To be financially responsible, Egan isn’t suggesting you need to live like a monk — but he does believe in getting the most bang for your buck.

“Be very intentional and conscious about how to get the most happiness and contentment for the money that you do spend,” he says. “That can also become a self-fulfilling and self-rewarding game.”

One of the simplest ways to get yourself on track is to create a budget. Keep a record of your income and your expenditures, including necessary expenses like rent and groceries as well as how much you’re spending on entertainment or dining out.

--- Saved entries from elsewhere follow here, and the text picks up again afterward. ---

import Summits.QuantumFields.YangMills.Theorems.BalabanLadderUVSeamRecClassicalResponseGlue
import Summits.QuantumFields.YangMills.Theorems.SoloBlindSinglePlaquette
import Summits.QuantumFields.YangMills.Theorems.LangevinControlUVOSLegsFromFemtoAndGapStubCollar
import HarnessLib

/-!
# Crux `UVSeamRec` (stmt-QuantumFields-20043), line `coldwall_pure`: the classical carriers of separated cubes are dominated by the cost of
# ONE set of torus plaquettes (classical bound + torus geometry for the fixed-scale rung of `stub_gaussianDomination`)

Helper file (`--supports stmt-QuantumFields-20043`) of the LEAD seat `ym-spine-20043-p1` (gen 17); consumed by the sequel
`…CarrierExpMomentFixedScale` (the fixed-scale (EM_Q) rung).  Three elementary facts, every compact `G`:
* §1 CLASSICAL: the torus (or any) configuration restricted to a cube is an extension of its own exterior, so the Dirichlet ground energy is at
  most the cube's boundary Wilson action: `m₀(η) ≤ S_cube(η)` (`tiltedMin_zero_le_wilsonBoundaryAction`), hence
  `classicalResponse ≤ S_cube` (`classicalResponse_le_wilsonBoundaryAction`, via `classicalResponse_le_tiltedMin_zero`) and
  `carrierCl C 1 β R ≤ (βR⁴/C)·S_cube` (`carrierCl_le_mul_wilsonBoundaryAction`).
* §2 GEOMETRY: plaquettes touching the cube of side `2R+3` centred at `x` have base points in `x + [−(R+2), R+1]⁴` (at most `6(2R+4)⁴` of them);
  for a cyclically `2R+4`-separated family on the odd torus `(ℤ/(2L+1))⁴`, `4R+8 ≤ L`, the map `(i, p) ↦ (p.1 mod 2L+1, p.2)` is injective on
  the disjoint union of these plaquette sets (`torusPlaq_injOn_centred`, `torusPlaq_ne_of_separated`, `injOn_sigma_torusPlaq`).
* §3 LIFT: the boundary actions of the cubes, read on the periodic lift of a torus configuration, sum to the total cost of that ONE image set of
  torus plaquettes (`sum_wilsonBoundaryAction_torusLift_eq`, `card_image_sigma_torusPlaq_le`) — the shape the odd-torus chessboard estimate eats.

HONEST FRAMING: bookkeeping (gluing, cube geometry, periodic lift); nothing of E0′, NT or the gap; YM mass gap NOT proved; not Clay.

References: Seiler, LNP 159 (1982) Ch. 2 (DLR kernels of the Wilson action); Georgii (2011) §1.2 (gluing).
-/

open MeasureTheory Finset
open Literature.MathematicalPhysics.QuantumFieldTheory (GaugeConfig LatticeRep Plaquette)
open Literature.MathematicalPhysics.QuantumLattice (LGConfig ZdPlaquette ZdEdge plaquettesTouching plaquetteEdges mem_plaquettesTouching_iff
  wilsonBoundaryAction plaquetteObs torusLift plaquetteHolonomyZd injOn_torusProj_of_near)
open Literature.MathematicalPhysics.QuantumLattice.FreeEnergy (plaquetteHolonomyZd_torusLift)
open Literature.Probability.LatticeModels (glueWith Torus.proj Torus.proj_apply)
open Summit.QuantumFields.YangMills.Cruxes.OSLegsFromFemtoAndGap.DlrCollarTransfer
open Summit.QuantumFields.YangMills.Theorems.SoloBlind (plaquetteCost)

noncomputable section

namespace Summit.QuantumFields.YangMills.Cruxes.UVSeamRec.ClassicalResponse

/-! ### §1 Classical: the response is at most the cube's boundary action of ANY extension, in particular of the configuration itself -/

section Classical

variable {G : Type} [Group G] [TopologicalSpace G] [IsTopologicalGroup G] [CompactSpace G]
  [MeasurableSpace G] [BorelSpace G] (r : LatticeRep G)

/-- Gluing a configuration's own restriction back gives the configuration. [folklore: Georgii (2011) §1.2] -/
theorem glueWith_restrict_eq {V S : Type*} (Λ : Finset V) (η : V → S) : glueWith Λ (fun e : Λ => η e) η = η := by
  funext v
  unfold glueWith
  split_ifs <;> rfl

omit [BorelSpace G] in
/-- **The Dirichlet ground energy is at most the boundary action of the exterior's own configuration**:
`m₀(η) ≤ S_cube(η)` (`η` restricted to the cube is one competitor). [folklore] -/
theorem tiltedMin_zero_le_wilsonBoundaryAction (c : Fin 4 → ℤ) (b : ℕ) (q : Fin 4 × Fin 4) (x : Fin 4 → ℤ)
    (η : LGConfig 4 G) : tiltedMin r c b q x 0 η ≤ wilsonBoundaryAction r.ρ (cubeEdges c b) η := by
  have h := tiltedMin_le (r := r) c b q x 0 η (fun e => η e)
  rw [tiltedAction_zero, glueWith_restrict_eq] at h
  exact h

omit [BorelSpace G] in
/-- **The classical response of the centred cube is at most its boundary action**: for `0 < s ≤ 1`, `q.1 < q.2`,
`classicalResponse_{x−(R+1), 2R+3}(q, x; s; η) ≤ S_cube(η)`. [folklore] -/
theorem classicalResponse_le_wilsonBoundaryAction (q : Fin 4 × Fin 4) (hq : q.1 < q.2) (x : Fin 4 → ℤ) (R : ℕ) {s : ℝ}
    (hs : 0 < s) (hs1 : s ≤ 1) (η : LGConfig 4 G) :
    classicalResponse r (fun k => x k - (R + 1)) (2 * R + 3) q x s η ≤
      wilsonBoundaryAction r.ρ (cubeEdges (fun k => x k - (R + 1)) (2 * R + 3)) η :=
  (classicalResponse_le_tiltedMin_zero (r := r) q hq (by rw [depth_centred]; omega) hs hs1 η).trans
    (tiltedMin_zero_le_wilsonBoundaryAction r _ _ q x η)

omit [BorelSpace G] in
/-- **The classical carrier is at most `(βR⁴/C)` times the cube's boundary action.** [folklore] -/
theorem carrierCl_le_mul_wilsonBoundaryAction {C β : ℝ} (hC : 0 < C) (hβ : 0 ≤ β) (R : ℕ) (q : Fin 4 × Fin 4) (hq : q.1 < q.2)
    (x : Fin 4 → ℤ) (η : LGConfig 4 G) :
    carrierCl r C 1 β R q x η ≤
      β * (R : ℝ) ^ 4 / C * wilsonBoundaryAction r.ρ (cubeEdges (fun k => x k - (R + 1)) (2 * R + 3)) η := by
  unfold carrierCl
  exact mul_le_mul_of_nonneg_left (classicalResponse_le_wilsonBoundaryAction r q hq x R one_pos le_rfl η) (by positivity)

end Classical

/-! ### §2 Geometry: the plaquettes touching separated centred cubes project injectively to the odd torus -/

section Geometry

/-- Base points of plaquettes touching the cube of side `2R+3` centred at `x` lie in `x + [−(R+2), R+1]⁴`. [folklore] -/
theorem base_sub_mem_of_mem_plaquettesTouching_centred {x : Fin 4 → ℤ} {R : ℕ} {p : ZdPlaquette 4}
    (hp : p ∈ plaquettesTouching (cubeEdges (fun k => x k - (R + 1)) (2 * R + 3))) (k : Fin 4) :
    -((R : ℤ) + 2) ≤ p.1 k - x k ∧ p.1 k - x k ≤ (R : ℤ) + 1 := by
  obtain ⟨e, he⟩ := mem_plaquettesTouching_iff.1 hp
  rw [Finset.mem_inter] at he
  have hcube := near_of_mem_cubeSites_centred (fst_mem_cubeSites_of_mem_cubeEdges he.2) k
  have key : 0 ≤ e.1 k - p.1 k ∧ e.1 k - p.1 k ≤ 1 := by
    have he1 := he.1
    simp only [plaquetteEdges, Finset.mem_insert, Finset.mem_singleton] at he1
    rcases he1 with rfl | rfl | rfl | rfl <;> simp [Pi.single_apply] <;> split_ifs <;> simp
  rw [abs_le] at hcube
  constructor <;> linarith [key.1, key.2, hcube.1, hcube.2]

/-- A crude count: at most `6(2R+4)⁴` plaquettes touch the centred cube of side `2R+3`. [folklore] -/
theorem card_plaquettesTouching_centred_le (x : Fin 4 → ℤ) (R : ℕ) :
    #(plaquettesTouching (cubeEdges (fun k => x k - (R + 1)) (2 * R + 3))) ≤ 6 * (2 * R + 4) ^ 4 := by
  classical
  have hsub : plaquettesTouching (cubeEdges (fun k => x k - (R + 1)) (2 * R + 3)) ⊆
      (Fintype.piFinset fun k : Fin 4 => Finset.Icc (x k - ((R : ℤ) + 2)) (x k + ((R : ℤ) + 1))) ×ˢ
        (univ : Finset {p : Fin 4 × Fin 4 // p.1 < p.2}) := by
    intro p hp
    rw [mem_product]
    refine ⟨Fintype.mem_piFinset.2 fun k => ?_, mem_univ _⟩
    have hb := base_sub_mem_of_mem_plaquettesTouching_centred hp k
    rw [Finset.mem_Icc]
    constructor <;> linarith [hb.1, hb.2]
  refine (card_le_card hsub).trans ?_
  rw [card_product, Fintype.card_piFinset, card_univ, show Fintype.card {p : Fin 4 × Fin 4 // p.1 < p.2} = 6 by decide]
  have h : ∀ k : Fin 4, #(Finset.Icc (x k - ((R : ℤ) + 2)) (x k + ((R : ℤ) + 1))) = 2 * R + 4 := by
    intro k
    rw [Int.card_Icc]
    have : x k + ((R : ℤ) + 1) + 1 - (x k - ((R : ℤ) + 2)) = ((2 * R + 4 : ℕ) : ℤ) := by push_cast; ring
    rw [this, Int.toNat_natCast]
  simp only [h, prod_const, card_univ, Fintype.card_fin]
  omega

/-- **Separated cubes do not share torus plaquettes.**  If `x` and `x'` are cyclically `2R+4`-separated in some coordinate (mod `2L+1`),
then a plaquette touching the cube centred at `x` and one touching the cube centred at `x'` have distinct images on the torus
`(ℤ/(2L+1))⁴` (base points differ by at most `2R+3` in that coordinate modulo the separation). [folklore] -/
theorem torusPlaq_ne_of_separated {L R : ℕ} {x x' : Fin 4 → ℤ}
    (hsep : ∃ k : Fin 4, (2 * (R : ℤ) + 4) ≤ |((((x k - x' k : ℤ) : ZMod (2 * L + 1))).valMinAbs : ℤ)|)
    {p p' : ZdPlaquette 4} (hp : p ∈ plaquettesTouching (cubeEdges (fun k => x k - (R + 1)) (2 * R + 3)))
    (hp' : p' ∈ plaquettesTouching (cubeEdges (fun k => x' k - (R + 1)) (2 * R + 3))) :
    ((Torus.proj (2 * L + 1) p.1, p.2) : Plaquette 4 (2 * L + 1)) ≠ (Torus.proj (2 * L + 1) p'.1, p'.2) := by
  obtain ⟨k, hk⟩ := hsep
  intro h
  have h1 : ((p.1 k : ℤ) : ZMod (2 * L + 1)) = ((p'.1 k : ℤ) : ZMod (2 * L + 1)) := by
    have := congr_fun (congrArg Prod.fst h) k
    simpa [Torus.proj_apply] using this
  have h2 : (((x k - x' k : ℤ)) : ZMod (2 * L + 1)) = ((((x k - p.1 k) + (p'.1 k - x' k) : ℤ)) : ZMod (2 * L + 1)) := by
    push_cast
    rw [h1]
    ring
  rw [h2] at hk
  have h3 := Literature.MathematicalPhysics.QuantumLattice.abs_valMinAbs_intCast_le (2 * L + 1) ((x k - p.1 k) + (p'.1 k - x' k))
  have hb := base_sub_mem_of_mem_plaquettesTouching_centred hp k
  have hb' := base_sub_mem_of_mem_plaquettesTouching_centred hp' k
  have h4 : |(x k - p.1 k) + (p'.1 k - x' k)| ≤ 2 * (R : ℤ) + 3 := by
    rw [abs_le]
    constructor <;> linarith [hb.1, hb.2, hb'.1, hb'.2]
  linarith

/-- **Within one centred cube the torus projection of touching plaquettes is injective** (`4R+8 ≤ L`). [folklore] -/
theorem torusPlaq_injOn_centred {L R : ℕ} (hRL : 4 * R + 8 ≤ L) (x : Fin 4 → ℤ) :
    Set.InjOn (fun p : ZdPlaquette 4 => ((Torus.proj (2 * L + 1) p.1, p.2) : Plaquette 4 (2 * L + 1)))
      ↑(plaquettesTouching (cubeEdges (fun k => x k - (R + 1)) (2 * R + 3))) := by
  intro p hp p' hp' h
  have hinj := injOn_torusProj_of_near (M := 2 * L + 1) x (ϱ := (R : ℤ) + 2) (by push_cast; omega)
  have hn : ∀ {p : ZdPlaquette 4}, p ∈ plaquettesTouching (cubeEdges (fun k => x k - (R + 1)) (2 * R + 3)) →
      ∀ j, |p.1 j - x j| ≤ (R : ℤ) + 2 := by
    intro p hp j
    have hb := base_sub_mem_of_mem_plaquettesTouching_centred hp j
    rw [abs_le]
    constructor <;> linarith [hb.1, hb.2]
  have h' : ((Torus.proj (2 * L + 1) p.1, p.2) : Plaquette 4 (2 * L + 1)) = (Torus.proj (2 * L + 1) p'.1, p'.2) := h
  obtain ⟨h1', h2'⟩ := Prod.mk.inj h'
  have h1 : p.1 = p'.1 := hinj (hn (Finset.mem_coe.1 hp)) (hn (Finset.mem_coe.1 hp')) h1'
  exact Prod.ext h1 h2'

/-- **Injectivity over a separated family**: on the disjoint union over `i ∈ T` of the plaquettes touching the cube centred at `x i`, the map
`(i, p) ↦ (p.1 mod 2L+1, p.2)` is injective. [folklore] -/
theorem injOn_sigma_torusPlaq {L R n : ℕ} (hRL : 4 * R + 8 ≤ L) (x : Fin n → (Fin 4 → ℤ))
    (hsep : ∀ i j : Fin n, i ≠ j → ∃ k : Fin 4,
      (2 * (R : ℤ) + 4) ≤ |((((x i k - x j k : ℤ) : ZMod (2 * L + 1))).valMinAbs : ℤ)|)
    (T : Finset (Fin n)) :
    Set.InjOn (fun ip : (Σ _ : Fin n, ZdPlaquette 4) => ((Torus.proj (2 * L + 1) ip.2.1, ip.2.2) : Plaquette 4 (2 * L + 1)))
      ↑(T.sigma fun i => plaquettesTouching (cubeEdges (fun k => x i k - (R + 1)) (2 * R + 3))) := by
  rintro ⟨i, p⟩ hip ⟨j, p'⟩ hjp h
  rw [Finset.mem_coe, Finset.mem_sigma] at hip hjp
  by_cases hij : i = j
  · subst hij
    have hpp : p = p' := torusPlaq_injOn_centred hRL (x i) (Finset.mem_coe.2 hip.2) (Finset.mem_coe.2 hjp.2) h
    rw [hpp]
  · exact absurd h (torusPlaq_ne_of_separated (hsep i j hij) hip.2 hjp.2)

end Geometry

/-! ### §3 The boundary actions of the cubes, read on the periodic lift, are the cost of one set of torus plaquettes -/

section Lift

variable {G : Type} [Group G] {N : ℕ} (ρ : G →* Matrix (Fin N) (Fin N) ℂ)

/-- The boundary Wilson action on the periodic lift is a sum of torus plaquette costs. [folklore] -/
theorem wilsonBoundaryAction_torusLift_eq_sum (Λ : Finset (ZdEdge 4)) (M : ℕ) (U : GaugeConfig 4 M G) :
    wilsonBoundaryAction ρ Λ (torusLift M U) =
      ∑ p ∈ plaquettesTouching Λ, plaquetteCost ρ (Torus.proj M p.1) p.2.1.1 p.2.1.2 U := by
  unfold wilsonBoundaryAction plaquetteCost plaquetteObs
  refine Finset.sum_congr rfl fun p _ => ?_
  rw [plaquetteHolonomyZd_torusLift]

/-- **One set of torus plaquettes**: for a cyclically `2R+4`-separated family, `4R+8 ≤ L`, the sum over `i ∈ T` of the boundary actions of the
cubes centred at `x i`, read on the periodic lift of a torus configuration, is the total cost of the (injective) image set of torus plaquettes.
[folklore] -/
theorem sum_wilsonBoundaryAction_torusLift_eq {L R n : ℕ} (hRL : 4 * R + 8 ≤ L) (x : Fin n → (Fin 4 → ℤ))
    (hsep : ∀ i j : Fin n, i ≠ j → ∃ k : Fin 4,
      (2 * (R : ℤ) + 4) ≤ |((((x i k - x j k : ℤ) : ZMod (2 * L + 1))).valMinAbs : ℤ)|)
    (T : Finset (Fin n)) (U : GaugeConfig 4 (2 * L + 1) G) :
    ∑ i ∈ T, wilsonBoundaryAction ρ (cubeEdges (fun k => x i k - (R + 1)) (2 * R + 3)) (torusLift (2 * L + 1) U) =
      ∑ p ∈ (T.sigma fun i => plaquettesTouching (cubeEdges (fun k => x i k - (R + 1)) (2 * R + 3))).image
          (fun ip : (Σ _ : Fin n, ZdPlaquette 4) => ((Torus.proj (2 * L + 1) ip.2.1, ip.2.2) : Plaquette 4 (2 * L + 1))),
        plaquetteCost ρ p.1 p.2.1.1 p.2.1.2 U := by
  classical
  rw [Finset.sum_image (injOn_sigma_torusPlaq hRL x hsep T), Finset.sum_sigma]
  refine Finset.sum_congr rfl fun i _ => ?_
  rw [wilsonBoundaryAction_torusLift_eq_sum]

/-- The image set has at most `6(2R+4)⁴·#T` plaquettes. [folklore] -/
theorem card_image_sigma_torusPlaq_le {L R n : ℕ} (x : Fin n → (Fin 4 → ℤ)) (T : Finset (Fin n)) :
    #((T.sigma fun i => plaquettesTouching (cubeEdges (fun k => x i k - (R + 1)) (2 * R + 3))).image
        (fun ip : (Σ _ : Fin n, ZdPlaquette 4) => ((Torus.proj (2 * L + 1) ip.2.1, ip.2.2) : Plaquette 4 (2 * L + 1)))) ≤
      6 * (2 * R + 4) ^ 4 * #T := by
  classical
  refine card_image_le.trans ?_
  rw [card_sigma]
  calc ∑ i ∈ T, #(plaquettesTouching (cubeEdges (fun k => x i k - (R + 1)) (2 * R + 3)))
      ≤ ∑ _i ∈ T, 6 * (2 * R + 4) ^ 4 := sum_le_sum fun i _ => card_plaquettesTouching_centred_le (x i) R
    _ = 6 * (2 * R + 4) ^ 4 * #T := by rw [sum_const, smul_eq_mul]; ring

end Lift

end Summit.QuantumFields.YangMills.Cruxes.UVSeamRec.ClassicalResponse

end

You could even give the cash stuffing hack a go, by taking your paycheck in cash and dividing it into envelopes based on your spending habits. This popular old budgeting method has recently seen a resurgence on TikTok with young spenders.

Save for emergencies

While you’re making your budget, make sure to set aside some of your income for emergencies so that you’re never caught unprepared or have to turn to your credit card for unexpected expenses, like a medical emergency or mechanic’s bill.

Experts generally recommend having three to six months’ of expenses shored up in a savings account. Consider a high-yield savings account that could get you up to 4% back in interest, instead of a traditional savings account, which typically comes with an APY of just 0.43%.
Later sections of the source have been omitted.